▶ [EXERCISE] The required output consists solely of the lines from the line containing "theorem seedK1_smul (δ₁" through the end of the records, copied exactly.

▶ [RECORDS FOR THE TASK]
import Literature.MathematicalPhysics.QuantumFieldTheory.Balaban1983to89.B3Op116KernelCurrencyBox
import Literature.MathematicalPhysics.QuantumFieldTheory.Balaban1983to89.B3Op116MixedKernelRegularBox

/-!
# Bałaban, *(Higgs)₂,₃ quantum fields in a finite volume III* [B3] — THE MIXED (DIPOLE–DIPOLE) CONSTANTS OF THE (1.16) KERNEL ARE UNIFORM IN THE
LATTICE SPACING AND THE SCALE: `mixC ≤ mixCU` (torus), `mixCB ≤ mixCBU` (box, route γ′) with the U-constants explicit functions of
`(d, L, N, n_F, C, C_M, δ₁, a, θ; σ = |e|s, τ ≥ L^k|e|δ_A; M)` and of NOTHING ELSE — file «MixedCurrency» (the currency step of the mixed member
`h_M` of (2.5) for (1.16), torus and `□`)

statement-level skeleton of published theorems with citation tags; proofs where landed; nothing here is a claim about the Yang–Mills mass gap

T. Bałaban, Commun. Math. Phys. **88** (1983) 411–445 [cite: Balaban1983Higgs3], (1.16) p. 414, Prop. 1 pp. 420–421, (2.5) p. 424, (2.10)
p. 426, p. 433; part I [cite: Balaban1982Higgs1], (3.14)–(3.16) pp. 614–615, (3.44) p. 619.  PDF held: `paper:balaban1983-higgs-2-3-quantum-fields-finite-volume`
(journal page = PDF page + 410; pp. 420–421 = `p0010.txt`–`p0011.txt`).

CITATION HEADER (lean-in-tree rule).  Cell `lit-balaban` (HOME `run/shared/lean/pub/lit-balaban/`), Phase-2 proof seat **p35** gen 29 (unit
`lit-balaban-p35`, literature-prover-lit-balaban-p35-g29-0); free-target protocol G.5-34(d) (TAKING HOME/STATUS.md 2026-08-25T05:18Z; own lane: the
displayed constant `mixCB` of route γ′ F5-M is p35's; the torus `mixC` is p40's, whose file says «does NOT assert that the currency powers of ε
cancel or that mixC is uniform in ε or k»).  SKELETON rows **B3.Eq1.16** / **B3.Eq2.5** / **B3.Txt@433** (fold owner r15) — located members, no head
claim.  USED BY NAME, never restated: C1 `B3Op116KernelCurrencyTorus.{gE₀, convK₀, stepCU, seqCU, kapU, seqC_currency, stepC_currency, …}`, C2
`B3Op116KernelCurrencyBox.{faceK₀, pendK₀, kapFU, stepBoxCU, stepBoxVCU, stepBoxC_currency, stepBoxVC_currency, mesh_zero_mul_kapF_le, inv_pow_pred_eq}`,
p40's `B3Op116MixedSeed.{kC, gE, seedK1, seedK2}`, `B3Op116MixedKernelRegularTorus.{dipRate, cvW, cdW, cvDip, cdDip, mixC, cvW_nonneg, cdW_nonneg,
cvDip_cdDip_nonneg, seedRate_pos_le}`, p35's `B3Op116MajorantStepBoxFar.{faceKfar, pendKfar, stepBoxCfar, stepBoxVCfar}`, `B3Op116MixedKernelRegularBox.{cK,
cKe, shC, seedRateB, cvS, cdS, cSS, cv1, cd1, cvD, cdD, cSD, seqM, rateM, cvM, cdM, cSM, mixCB, seqM_zero, seqM_one, seqM_succ_succ, seqM_pos,
seed_consts_nonneg, seedRateB_pos_le}`, `B3Op116DKernelRegularTorus.{cK1, kap4, cvAt, cdAt, seqC_pos}`, p40's `B3Op116CollarCurrency.{pairC₀, blkK₀, faceC₀}`.

## What is printed (verbatim)

[B3] Prop. 1, pp. 420–421 [PDF 10–11]: *"The constant O(1) depends on α₀, n̄ … and is independent of ε, k, the domains Ω, Ω₁, Ω₂, the vector field
B̃ (if they satisfy the conditions mentioned previously)."*  p. 414 [PDF 4]: *"… the Hölder norms of the covariant derivatives of this kernel … are
exponentially decaying with the distance of the arguments and are uniformly bounded by O(1)(e(L^kε)^{1−α})^{n+n′}"*.

## What this file proves, and how

DEGREES: the dipole seeds `cvW`, `cdW` of the mixed member are of degree `d + 1` in `ε` (the extra `ε` is the dipole's length), the sheets of the box
seed one degree lower; `shC = 4dε⁻¹|e|s` and `κ_F` always multiply a slot one degree up; `faceKfar ∝ (ε^{d−1})^{−1}`, `pendKfar ∝ ε^{−d}(ε^{d−1})^{−1}`;
the displayed `mixC`, `mixCB` carry the prefactor `(ε^d)^{−1}ε^{−1}` — so with the normalisation `ν = (ε^d)^{−1}ε^{−1}` every power of `ε` cancels.
§1 the `ε`-free parts `seedK2₀`, `seedK1₀` (p40's `K₂`, `K₁` are LINEAR in their value slots: `seedK1(tc, tc′) = t·seedK1₀(c, c′)`), `faceKfar₀`,
`pendKfar₀`, and `ε·shC = 4d|e|s`, `(ε^d)^{−1}cK = C`, `(ε^d)^{−1}cKe = C(1+e)`; §2 the far steps `stepBoxCfarU` / `stepBoxVCfarU` with
**`stepBoxCfar_currency`**, **`stepBoxVCfar_currency`**; §3 the TORUS mixed member: **`cvW_currency`**, **`cdW_currency`** (`ν·cvW ≤ cvWU`,
`ν·cdW ≤ cdWU`), **`cvDip_currency`**, **`cdDip_currency`** (one step of C1's `seqC_currency`, one `L^kε ≤ 1`), **`mixC_currency`**:
`mixC(k, a, δ₁, C, C_M, s, δ_A; M) ≤ mixCU(d, L, N, C, C_M, δ₁, a, σ, τ; M)` for `d < M`; §4 the BOX mixed member of route γ′: the seed constants
(`cvS`, `cdS`, `cSS`, `cv1`, `cd1`, `cvD`, `cdD`, `cSD`) in uniform currency, the dominating recursion **`seqMU`** / **`seqM_currency`** (state `0` =
weakened seed, state `1` = far step, state `J+2` = box step), and **`mixCB_currency`**: `mixCB(k, n_F, a, δ₁, C, C_M, s, δ_A, θ; M) ≤
mixCBU(d, L, N, n_F, C, C_M, δ₁, a, σ, τ, θ; M)` for `d < M`, `θ > 0` — the constant `C_M = mixCB·#Ix` of the binder `h_M` on `□`
(`kernel116_mixed_cellBox_interior_le`) may be taken independent of `ε` and `k`: Prop. 1's «independent of ε, k» for the mixed members.

## Honest scope

As C1/C2: upper bounds in print's smallness parameters `|e|s`, `L^k|e|δ_A` (and `n_F`, `θ`), not the literal `O(1)(e(L^kε)p(L^kε))^{n+n′}`; the
(2.10) constant `C` and the mixed-term constant `C_M` (M1's `pmixO` hypothesis) are the (C)-plugs' ∃-constants, uniform by their quantifier order; the rate `δ₁/(4L)^{M+…}`
is produced after `δ₁`.  Definitions are `ε`-free real constants; no `def … : Prop`, no new named fact, no `sorry`; axioms standard.  Value =
bookkeeping of located members of a by-reference step of B3 — NOT summit progress and nothing about the Yang–Mills mass gap.
-/

noncomputable section

namespace Literature.MathematicalPhysics.QuantumFieldTheory.Balaban1983to89.B3Op116MixedCurrency

open HiggsLattice (ChargeData)
open B1Eq230FluctCov (Ix)
open B1Ineq234Concrete (nCol)
open B3Op116MajorantStep (convK stepC)
open B3Op116MajorantStepBox (faceK stepBoxC stepBoxVC)
open B3Op116MajorantStepBoxFar (faceKfar pendKfar stepBoxCfar stepBoxVCfar)
open B3Op116CollarRowReduce (kapF kapF_nonneg)
open B3Op116DKernelRegularTorus (cK1 kap4 kap4_nonneg cvAt cdAt seqC_pos)
open B3Op116MixedSeed (kC gE seedK1 seedK2)
open B3Op116MixedKernelRegularTorus (dipRate cvW cdW cvDip cdDip mixC cvW_nonneg cdW_nonneg cvDip_cdDip_nonneg seedRate_pos_le)
open B3Op116MixedKernelRegularBox (cK cKe shC seedRateB cvS cdS cSS cv1 cd1 cvD cdD cSD seqM rateM cvM cdM cSM mixCB seqM_zero seqM_one
  seqM_succ_succ seqM_pos seed_consts_nonneg seedRateB_pos_le)
open B3Op116CollarCurrency (pairC₀ blkK₀ faceC₀ pairC₀_nonneg faceC₀_nonneg)
open B3Op116KernelCurrencyTorus (gE₀ gE₀_nonneg convK₀ convK₀_nonneg convK_eq blkK₀_nonneg' stepCU stepC_currency seqCU kapU kapU_nonneg
  seqC_currency mesh_mul_kap4_le inv_mul_cK1_le inv_mul_cK2_eq mesh_mul_inv_mesh_zero_mul mesh_zero_le_mesh)
open B3Op116KernelCurrencyBox (faceK₀ faceK₀_nonneg faceK_eq pendK₀ kapFU kapFU_nonneg mesh_zero_mul_kapF_le stepBoxCU stepBoxVCU
  stepBoxC_currency stepBoxVC_currency inv_pow_pred_eq)

variable {P : HiggsLattice.Params} {N : ℕ}

/-! ## §1 The `ε`-free parts of the mixed seed's constants -/

section EpsFree

/-- `gE = gE₀` and `kC = pairC₀` (definitional). [cite: Balaban1983Higgs3, (2.6) p.424, (2.10) p.426] -/
theorem gE_eq (e : ℝ) : gE P e = gE₀ (P.L : ℝ) e := rfl

/-- `kC = pairC₀` (definitional). [cite: Balaban1983Higgs3, (2.10) p.426] -/
theorem kC_eq (δ : ℝ) : kC P N δ = pairC₀ P.d N δ := rfl

/-- the `ε`-free form of p40's row constant `K₂` (same body, `d`, `L` explicit). [cite: Balaban1983Higgs3, (1.16) p.414] [cite: Balaban1982Higgs1, (2.23) p.610, (3.16) p.615] -/
def seedK2₀ (d : ℕ) (L : ℝ) (N : ℕ) (δ₁ Cst aw cw : ℝ) : ℝ :=
  (gE₀ L aw + gE₀ L 1) * ((d : ℝ) * (Cst * cw * pairC₀ d N δ₁))

/-- the `ε`-free form of p40's row constant `K₁` (same body, `d`, `L` explicit). [cite: Balaban1983Higgs3, (1.16) p.414] [cite: Balaban1982Higgs1, (3.14)–(3.16) pp.614–615] -/
def seedK1₀ (d : ℕ) (L : ℝ) (N : ℕ) (δ₁ Cst CM a aw cw cw' : ℝ) : ℝ :=
  gE₀ L 1 * ((d : ℝ) * (Real.exp 1 * Cst * cw' * pairC₀ d N δ₁)) + gE₀ L aw * ((d : ℝ) * (CM * cw * pairC₀ d N δ₁))
  + (gE₀ L aw * ((d : ℝ) * (CM * Real.exp 1 * cw * pairC₀ d N δ₁)) + gE₀ L 1 * ((d : ℝ) * (Cst * cw' * pairC₀ d N δ₁)))
  + (d : ℝ) * (Real.exp 1 * Cst * (Real.exp 1 * cw) * (pairC₀ d N δ₁ * (gE₀ L 1 + gE₀ L aw)))
  + a * ((d : ℝ) * (2 + d)) * (1 + L ^ (aw - (d : ℝ))) * (Cst * (blkK₀ d L N δ₁ aw * cw) * (pairC₀ d N (δ₁ / 2) * (gE₀ L 1 + gE₀ L aw)))

/-- `K₂` is linear in its value slot: `seedK2(…, t·c) = t·seedK2₀(…, c)`. [cite: Balaban1983Higgs3, (1.16) p.414] -/
theorem seedK2_smul (δ₁ Cst aw t c : ℝ) : seedK2 P N δ₁ Cst aw (t * c) = t * seedK2₀ P.d (P.L : ℝ) N δ₁ Cst aw c := by
  unfold seedK2 seedK2₀; rw [gE_eq, gE_eq, kC_eq]; ring

/-- `K₁` is linear in its two value slots: `seedK1(…, t·c, t·c′) = t·seedK1₀(…, c, c′)`. [cite: Balaban1983Higgs3, (1.16) p.414] -/
theorem seedK1_smul (δ₁ Cst CM a aw t c c' : ℝ) :
    seedK1 P N δ₁ Cst CM a aw (t * c) (t * c') = t * seedK1₀ P.d (P.L : ℝ) N δ₁ Cst CM a aw c c' := by
  unfold seedK1 seedK1₀ blkK₀; rw [gE_eq, gE_eq, kC_eq, kC_eq]; ring

/-- `seedK2₀ ≥ 0` (`L ≥ 1`, `δ₁ > 0`, `aw ≥ 0`, `C, c ≥ 0`). [cite: Balaban1983Higgs3, (1.16) p.414] -/
theorem seedK2₀_nonneg {d : ℕ} {L : ℝ} (hL : 1 ≤ L) (N : ℕ) {δ₁ Cst aw cw : ℝ} (hδ₁ : 0 < δ₁) (hCst : 0 ≤ Cst) (haw : 0 ≤ aw) (hcw : 0 ≤ cw) :
    0 ≤ seedK2₀ d L N δ₁ Cst aw cw := by
  have h1 := gE₀_nonneg hL haw
  have h2 := gE₀_nonneg hL zero_le_one
  have h3 := pairC₀_nonneg d N hδ₁
  unfold seedK2₀
  positivity

/-- `seedK1₀ ≥ 0` (`L > 1`, `δ₁ > 0`, `aw > 0`, `C, C_M, a, c, c′ ≥ 0`). [cite: Balaban1983Higgs3, (1.16) p.414] -/
theorem seedK1₀_nonneg {d : ℕ} {L : ℝ} (hL : 1 < L) (N : ℕ) {δ₁ Cst CM a aw cw cw' : ℝ} (hδ₁ : 0 < δ₁) (hCst : 0 ≤ Cst) (hCM : 0 ≤ CM)
    (ha : 0 ≤ a) (haw : 0 < aw) (hcw : 0 ≤ cw) (hcw' : 0 ≤ cw') : 0 ≤ seedK1₀ d L N δ₁ Cst CM a aw cw cw' := by
  have hL0 : 0 ≤ L := by linarith
  have h1 := gE₀_nonneg hL.le haw.le
  have h2 := gE₀_nonneg hL.le zero_le_one
  have h3 := pairC₀_nonneg d N hδ₁
  have h4 := pairC₀_nonneg d N (half_pos hδ₁)
  have h5 := blkK₀_nonneg' (d := d) hL N hδ₁ haw
  have h6 : 0 ≤ L ^ (aw - (d : ℝ)) := Real.rpow_nonneg hL0 _
  have he : 0 ≤ Real.exp 1 := Real.exp_nonneg _
  unfold seedK1₀
  positivity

▶ [SOLUTION]
theorem seedK1_smul (δ₁ Cst CM a aw t c c' : ℝ) :
    seedK1 P N δ₁ Cst CM a aw (t * c) (t * c') = t * seedK1₀ P.d (P.L : ℝ) N δ₁ Cst CM a aw c c' := by
  unfold seedK1 seedK1₀ blkK₀; rw [gE_eq, gE_eq, kC_eq, kC_eq]; ring

/-- `seedK2₀ ≥ 0` (`L ≥ 1`, `δ₁ > 0`, `aw ≥ 0`, `C, c ≥ 0`). [cite: Balaban1983Higgs3, (1.16) p.414] -/
theorem seedK2₀_nonneg {d : ℕ} {L : ℝ} (hL : 1 ≤ L) (N : ℕ) {δ₁ Cst aw cw : ℝ} (hδ₁ : 0 < δ₁) (hCst : 0 ≤ Cst) (haw : 0 ≤ aw) (hcw : 0 ≤ cw) :
    0 ≤ seedK2₀ d L N δ₁ Cst aw cw := by
  have h1 := gE₀_nonneg hL haw
  have h2 := gE₀_nonneg hL zero_le_one
  have h3 := pairC₀_nonneg d N hδ₁
  unfold seedK2₀
  positivity

/-- `seedK1₀ ≥ 0` (`L > 1`, `δ₁ > 0`, `aw > 0`, `C, C_M, a, c, c′ ≥ 0`). [cite: Balaban1983Higgs3, (1.16) p.414] -/
theorem seedK1₀_nonneg {d : ℕ} {L : ℝ} (hL : 1 < L) (N : ℕ) {δ₁ Cst CM a aw cw cw' : ℝ} (hδ₁ : 0 < δ₁) (hCst : 0 ≤ Cst) (hCM : 0 ≤ CM)
    (ha : 0 ≤ a) (haw : 0 < aw) (hcw : 0 ≤ cw) (hcw' : 0 ≤ cw') : 0 ≤ seedK1₀ d L N δ₁ Cst CM a aw cw cw' := by
  have hL0 : 0 ≤ L := by linarith
  have h1 := gE₀_nonneg hL.le haw.le
  have h2 := gE₀_nonneg hL.le zero_le_one
  have h3 := pairC₀_nonneg d N hδ₁
  have h4 := pairC₀_nonneg d N (half_pos hδ₁)
  have h5 := blkK₀_nonneg' (d := d) hL N hδ₁ haw
  have h6 : 0 ≤ L ^ (aw - (d : ℝ)) := Real.rpow_nonneg hL0 _
  have he : 0 ≤ Real.exp 1 := Real.exp_nonneg _
  unfold seedK1₀
  positivity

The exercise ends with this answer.